7. It should also be noted that the Armed Forces Qualification Test (AFQT) used in TBC as a measure of general intelligence is highly g-loaded and correlates as much with a variety of other IQ tests as they correlate with each other. Reifman's (par. 7) endorsement of the claim that the AFQT is really a test of schooling is therefore misleading and invalidates his conclusion that this claim strengthens the case against TBC.

8. The secular increase of approximately 3 IQ points per decade over the last few decades, a phenomenon now known as the Flynn effect, has been a favorite citation by those who wish to minimize the importance of IQ, their theory being that if the average IQ of the population can rise across time, it must not represent anything very important, or at least not anything genetic (see Neisser, 1998). Since the Flynn effect is discussed in TBC, it is surprising that Reifman does not bring it up. Probably the most interesting thing that has been discovered about the Flynn effect since the publication of TBC is similar to the finding of the adoption study previously mentioned. The Flynn effect for Wechsler tests shows it to be unrelated to the g factor; that is, the magnitudes of the secular gains on the various subtests are not at all related to the subtests' g loadings (Rushton, 1999). Apparently the secular gains in Wechsler IQ are attributable to gains in the non-g variance components in the subtests rather than to their common factor, g. What these non-g components consist of in terms of group factors or specificity is as yet undetermined. But Rushton's finding is made worrisome to TBC critics by the fact that the average difference between the mean White IQ and the mean Black IQ on the Wechsler tests is strongly related to g; that is, the g loadings of the subtests significantly predict the magnitudes of the White-Black mean differences on each of the various subtests, an effect known as Spearman's hypothesis (Jensen, 1998b, Chapter 11). When the identical statistical analysis of White-Black differences on the Wechsler scales that displays the effect predicted by Spearman's hypothesis is applied to the subtest differences due to secular gains on the Wechsler scales the result is completely different. Hence, as far as we can tell at present, the Flynn effect and the Spearman effect are entirely different phenomena. So it is unwarranted to use the Flynn effect to belittle the import of the Spearman effect or the Black-White IQ difference.

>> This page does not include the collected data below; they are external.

/-!
# A shared ODD character of ANY order forces a rank defect; nondegenerate slots pair non-trivially with every
# semi-invariant weight (the obstruction behind `Hg(A₀ × A₁) ⊊ Hg(A₀) × Hg(A₁)` for CM fields with a common CM subfield
# carrying an odd abelian character)

Companion of `NumberTheory/ComplexMultiplication/CMTypeRankSharedCharacter` (notation: a group `G` acts on the slots
`E_i`, `Φ_i ⊆ E_i`, `Σ = sigmaType Φ`, `U(·) = antiSpan G ·`, `u_g = antiVec · g`, `rank = dim U + 1`; on Hodge groups
`rank(Σ) − 1 = rank Hg(∏_i A_{Φ_i})`).  That file proves: two slots `i₀ ≠ i₁` carrying RATIONAL weights `f_k : E_{i_k} → ℚ`
transforming under one and the same `χ : G → ℚ` and pairing non-trivially with `u_1(Φ_{i_k})` make the rank of the family
NON-additive.  Rational-valued semi-invariant weights only see characters of order `≤ 2` (sign characters of imaginary
quadratic fields).  This file removes that restriction and supplies the pairing hypothesis from nondegeneracy:

* **`finrank_antiSpan_sigmaType_lt_of_shared'`**, **`typeRank_sigmaType_add_card_lt_of_shared'`**,
  `typeRank_sigmaType_lt_of_shared'`, `typeRank_sigmaType_ne_of_shared'`,
  `not_forall_exists_partialConj_of_shared'` — the same statements for weights `f_k : E_{i_k} → F` with values in ANY
  field `F` of characteristic zero (e.g. `F = ℂ`: characters of any finite order), `χ : G → F`: the separating form
  `λ(w) = c₁ Σ_x w(i₀,x) f₀(x) − c₀ Σ_x w(i₁,x) f₁(x)` is now `ℚ`-linear with values in `F`; it still kills every
  simultaneous translate `u_g(Σ)` (both sums pick up `χ(g⁻¹)`) and not `ext_{i₀} u_1(Φ_{i₀}) ∈ ⊕_i ext_i U(Φ_i)`.
* **`IsCMTypeWith.eq_zero_of_forall_sum_mul_antiVec_eq_zero`** — a NONDEGENERATE slot (`rank(Φ) = |E|/2 + 1`, i.e.
  `U(Φ)` = all `ρ`-antisymmetric weights) has no non-zero `ρ`-antisymmetric `F`-valued weight orthogonal to all its
  translates `u_g(Φ)`: `U(Φ)` contains `δ_x − δ_{ρx}`, whose pairing with `f` is `f(x) − f(ρx) = 2 f(x)`.
* **`IsCMTypeWith.sum_mul_antiVec_ne_zero_of_typeRank_eq`** — hence a non-zero weight `f` with `f(g • x) = χ(g) f(x)`
  for an ODD `χ` (`χ(ρ) = −1`) pairs non-trivially with `u_1(Φ)` on a nondegenerate slot
  (`Σ_x f(x) u_g(x) = χ(g⁻¹) Σ_x f(x) u_1(x)`, `sum_mul_cast_antiVec_eq`).
* **`typeRank_sigmaType_add_card_lt_of_shared_odd`**, **`typeRank_sigmaType_lt_of_shared_odd`**,
  `typeRank_sigmaType_ne_of_shared_odd`, `not_forall_exists_partialConj_of_shared_odd` — CONSEQUENTLY: two
  NONDEGENERATE slots `i₀ ≠ i₁` carrying non-zero weights semi-invariant under one odd `χ` are never additive
  (`rank(Σ) + |I| < Σ_i rank(Φ_i) + 1`), the family `Σ` is DEGENERATE (`rank(Σ) < |⊔_i E_i|/2 + 1`) whatever the other
  members, and some slot has no partial conjugation.  For `G = Aut(ℂ)` on `E_i = Hom(K_i, ℂ)`: an odd character of
  `Aut(ℂ)` factoring through a normal subfield `F₀ ⊆ ℂ` contained in every `s(K_{i₀})` and every `s(K_{i₁})` (e.g. two
  ABELIAN CM fields meeting in a CM field; nested cyclotomic fields) makes `A₀^a × A₁^b` carry exceptional Hodge classes
  for NONDEGENERATE `A₀`, `A₁` (number-field form: `SharedOddCharacterDegenerate`).  This is the exact converse, for
  abelian Galois closures, of the pairwise "no common constituent" criterion (`CMTypeRankCommonConstituent`).

Everything is proved; no definition, no named fact, no `sorry`.

## References

* [Kubota1965] T. Kubota, *On the field extension by complex multiplication*, Trans. AMS 118 (1965), §4 Lemma 2 (the
  odd characters `ψ(ρ) = −1` of an abelian CM field govern the rank).
* [Gordon1999HodgeAVSurvey] B. B. Gordon, *A survey of the Hodge conjecture for abelian varieties*, §3 Theorem (Imai,
  Murty) and its proof (the character-group computation), 7.5–7.7 (Murty, Hazama), Prop. 9.4.1.
* [Deligne1982HodgeCycles] P. Deligne, *Hodge cycles on abelian varieties*, LNM 900 (1982), I Ex. 3.7.
-/

set_option autoImplicit false

noncomputable section

open scoped BigOperators

namespace Literature.NumberTheory.ComplexMultiplication

variable {G : Type*} [Group G] {I : Type*} {E : I → Type*} [∀ i, MulAction G (E i)]
variable {F : Type*} [Field F] [CharZero F]

/-! ### Pairings with weights valued in a field of characteristic zero -/

section Pairing

variable {X : Type*} [MulAction G X] [Fintype X]

omit [CharZero F] in
/-- **The pairing of a translate with a `χ`-semi-invariant `F`-valued weight**: if `f(g • x) = χ(g) f(x)` then
`Σ_x f(x) u_g(x) = χ(g⁻¹) Σ_x f(x) u_1(x)`. [cite: Gordon1999HodgeAVSurvey, §3 Theorem (proof)] -/
theorem sum_mul_cast_antiVec_eq (Ψ : Set X) (χ : G → F) (f : X → F)
    (hf : ∀ (g : G) (x : X), f (g • x) = χ g * f x) (g : G) :
    ∑ x, f x * (antiVec Ψ g x : F) = χ g⁻¹ * ∑ x, f x * (antiVec Ψ (1 : G) x : F) := by
  calc ∑ x, f x * (antiVec Ψ g x : F) = ∑ x, χ g⁻¹ * (f (g • x) * (antiVec Ψ (1 : G) (g • x) : F)) := by
        refine Finset.sum_congr rfl fun x _ => ?_
        rw [antiVec_eq_antiVec_one_smul Ψ g x, ← mul_assoc, ← hf g⁻¹ (g • x), inv_smul_smul]
    _ = χ g⁻¹ * ∑ x, f (g • x) * (antiVec Ψ (1 : G) (g • x) : F) := by rw [Finset.mul_sum]
    _ = χ g⁻¹ * ∑ x, f x * (antiVec Ψ (1 : G) x : F) := by
        congr 1
        exact Equiv.sum_comp (MulAction.toPerm g) (fun y => f y * (antiVec Ψ (1 : G) y : F))

omit [CharZero F] [Fintype X] in
/-- A semi-invariant weight under an odd `χ` (`χ(ρ) = −1`) is `ρ`-antisymmetric. [folklore] -/
private theorem antisymm_of_semiInvariant {ρ : G} (χ : G → F) (hρ : χ ρ = -1) (f : X → F)
    (hf : ∀ (g : G) (x : X), f (g • x) = χ g * f x) (x : X) : f (ρ • x) = -f x := by
  rw [hf, hρ, neg_one_mul]

namespace IsCMTypeWith

variable {ρ : G} {Φ : Set X} (h : IsCMTypeWith ρ Φ)
include h

/-- **A nondegenerate slot has no non-zero antisymmetric weight orthogonal to all its translates.**  If
`rank(Φ) = |E|/2 + 1` (so `U(Φ)` is the space of ALL `ρ`-antisymmetric rational weights), `f : E → F` satisfies
`f(ρx) = −f(x)` and `Σ_x f(x) u_g(x) = 0` for every `g`, then `f = 0`: the pairing `w ↦ Σ_x w(x) f(x)` is `ℚ`-linear,
vanishes on `U(Φ) ∋ δ_x − δ_{ρx}`, and `Σ_y (δ_x − δ_{ρx})(y) f(y) = f(x) − f(ρx) = 2 f(x)`.
[cite: Kubota1965, §2 (p. 115)] -/
theorem eq_zero_of_forall_sum_mul_antiVec_eq_zero [Nonempty X] (hnd : typeRank G Φ = Fintype.card X / 2 + 1)
    (f : X → F) (hanti : ∀ x, f (ρ • x) = -f x)
    (horth : ∀ g : G, ∑ x, f x * (antiVec Φ g x : F) = 0) : f = 0 := by
  classical
  -- the pairing with `f`, a `ℚ`-linear form on `ℚ^E` with values in `F`
  let P : (X → ℚ) →ₗ[ℚ] F :=
    { toFun := fun w => ∑ x, (w x : F) * f x
      map_add' := fun w w' => by
        simp only [Pi.add_apply, Rat.cast_add, add_mul, Finset.sum_add_distrib]
      map_smul' := fun c w => by
        simp only [Pi.smul_apply, smul_eq_mul, Rat.cast_mul, RingHom.id_apply, Rat.smul_def, Finset.mul_sum,
          mul_assoc] }
  have hP : ∀ w : X → ℚ, P w = ∑ x, (w x : F) * f x := fun w => rfl
  -- it kills `U(Φ)`, which is everything antisymmetric
  have hker : antiSpan G Φ ≤ LinearMap.ker P := by
    refine Submodule.span_le.2 ?_
    rintro _ ⟨g, rfl⟩
    rw [SetLike.mem_coe, LinearMap.mem_ker, hP]
    rw [← horth g]
    exact Finset.sum_congr rfl fun x _ => mul_comm _ _
  rw [(h.typeRank_eq_iff_antiSpan_eq).1 hnd] at hker
  funext x₀
  -- `δ_{x₀} − δ_{ρx₀}` is antisymmetric
  have key1 : ∀ y : X, (ρ • y = x₀ ↔ y = ρ • x₀) := fun y =>
    ⟨fun hy => by rw [← hy, h.invol], fun hy => by rw [hy, h.invol]⟩
  have key2 : ∀ y : X, (ρ • y = ρ • x₀ ↔ y = x₀) := fun y =>
    ⟨fun hy => by simpa only [h.invol] using congrArg (fun z => ρ • z) hy, fun hy => by rw [hy]⟩
  let d : X → ℚ := fun y => (if y = x₀ then (1 : ℚ) else 0) - if y = ρ • x₀ then (1 : ℚ) else 0
  have hd : d ∈ antiWeights (E := X) ρ := by
    intro y
    show ((if ρ • y = x₀ then (1 : ℚ) else 0) - if ρ • y = ρ • x₀ then (1 : ℚ) else 0) =
      -((if y = x₀ then (1 : ℚ) else 0) - if y = ρ • x₀ then (1 : ℚ) else 0)
    simp only [key1 y, key2 y]
    ring
  have h0 : P d = 0 := LinearMap.mem_ker.1 (hker hd)
  rw [hP] at h0
  have hsum : ∑ x, ((d x : ℚ) : F) * f x = f x₀ - f (ρ • x₀) := by
    have hdx : ∀ x, ((d x : ℚ) : F) = (if x = x₀ then (1 : F) else 0) - if x = ρ • x₀ then (1 : F) else 0 := by
      intro x
      show ((((if x = x₀ then (1 : ℚ) else 0) - if x = ρ • x₀ then (1 : ℚ) else 0 : ℚ) : ℚ) : F) = _
      split_ifs <;> norm_num
    simp only [hdx, sub_mul, Finset.sum_sub_distrib, ite_mul, one_mul, zero_mul, Finset.sum_ite_eq',
      Finset.mem_univ, if_true]
  rw [hsum, hanti, sub_neg_eq_add] at h0
  have h2 : (2 : F) * f x₀ = 0 := by rw [two_mul]; exact h0
  simpa using h2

9. Heritability is most easily understood as the squared coefficient of correlation between phenotype and genotype for a given continuous polygenic trait in the general population. Most critics of TBC do their best to minimize the heritability of IQ. They would prefer to have it zero, but as that has proved wholly impossible they settle for values around 0.4, which is about the heritability of test scores obtained on very young children. The evidence indicates that the heritability of IQ increases with age from early childhood (with heritability around 0.4) to later maturity (over 0.7). Hence it is improper to speak of estimates of heritability without taking age into consideration, rather than viewing all the existing studies of IQ heritability as attempts to estimate one and the same true value of IQ heritability in the population.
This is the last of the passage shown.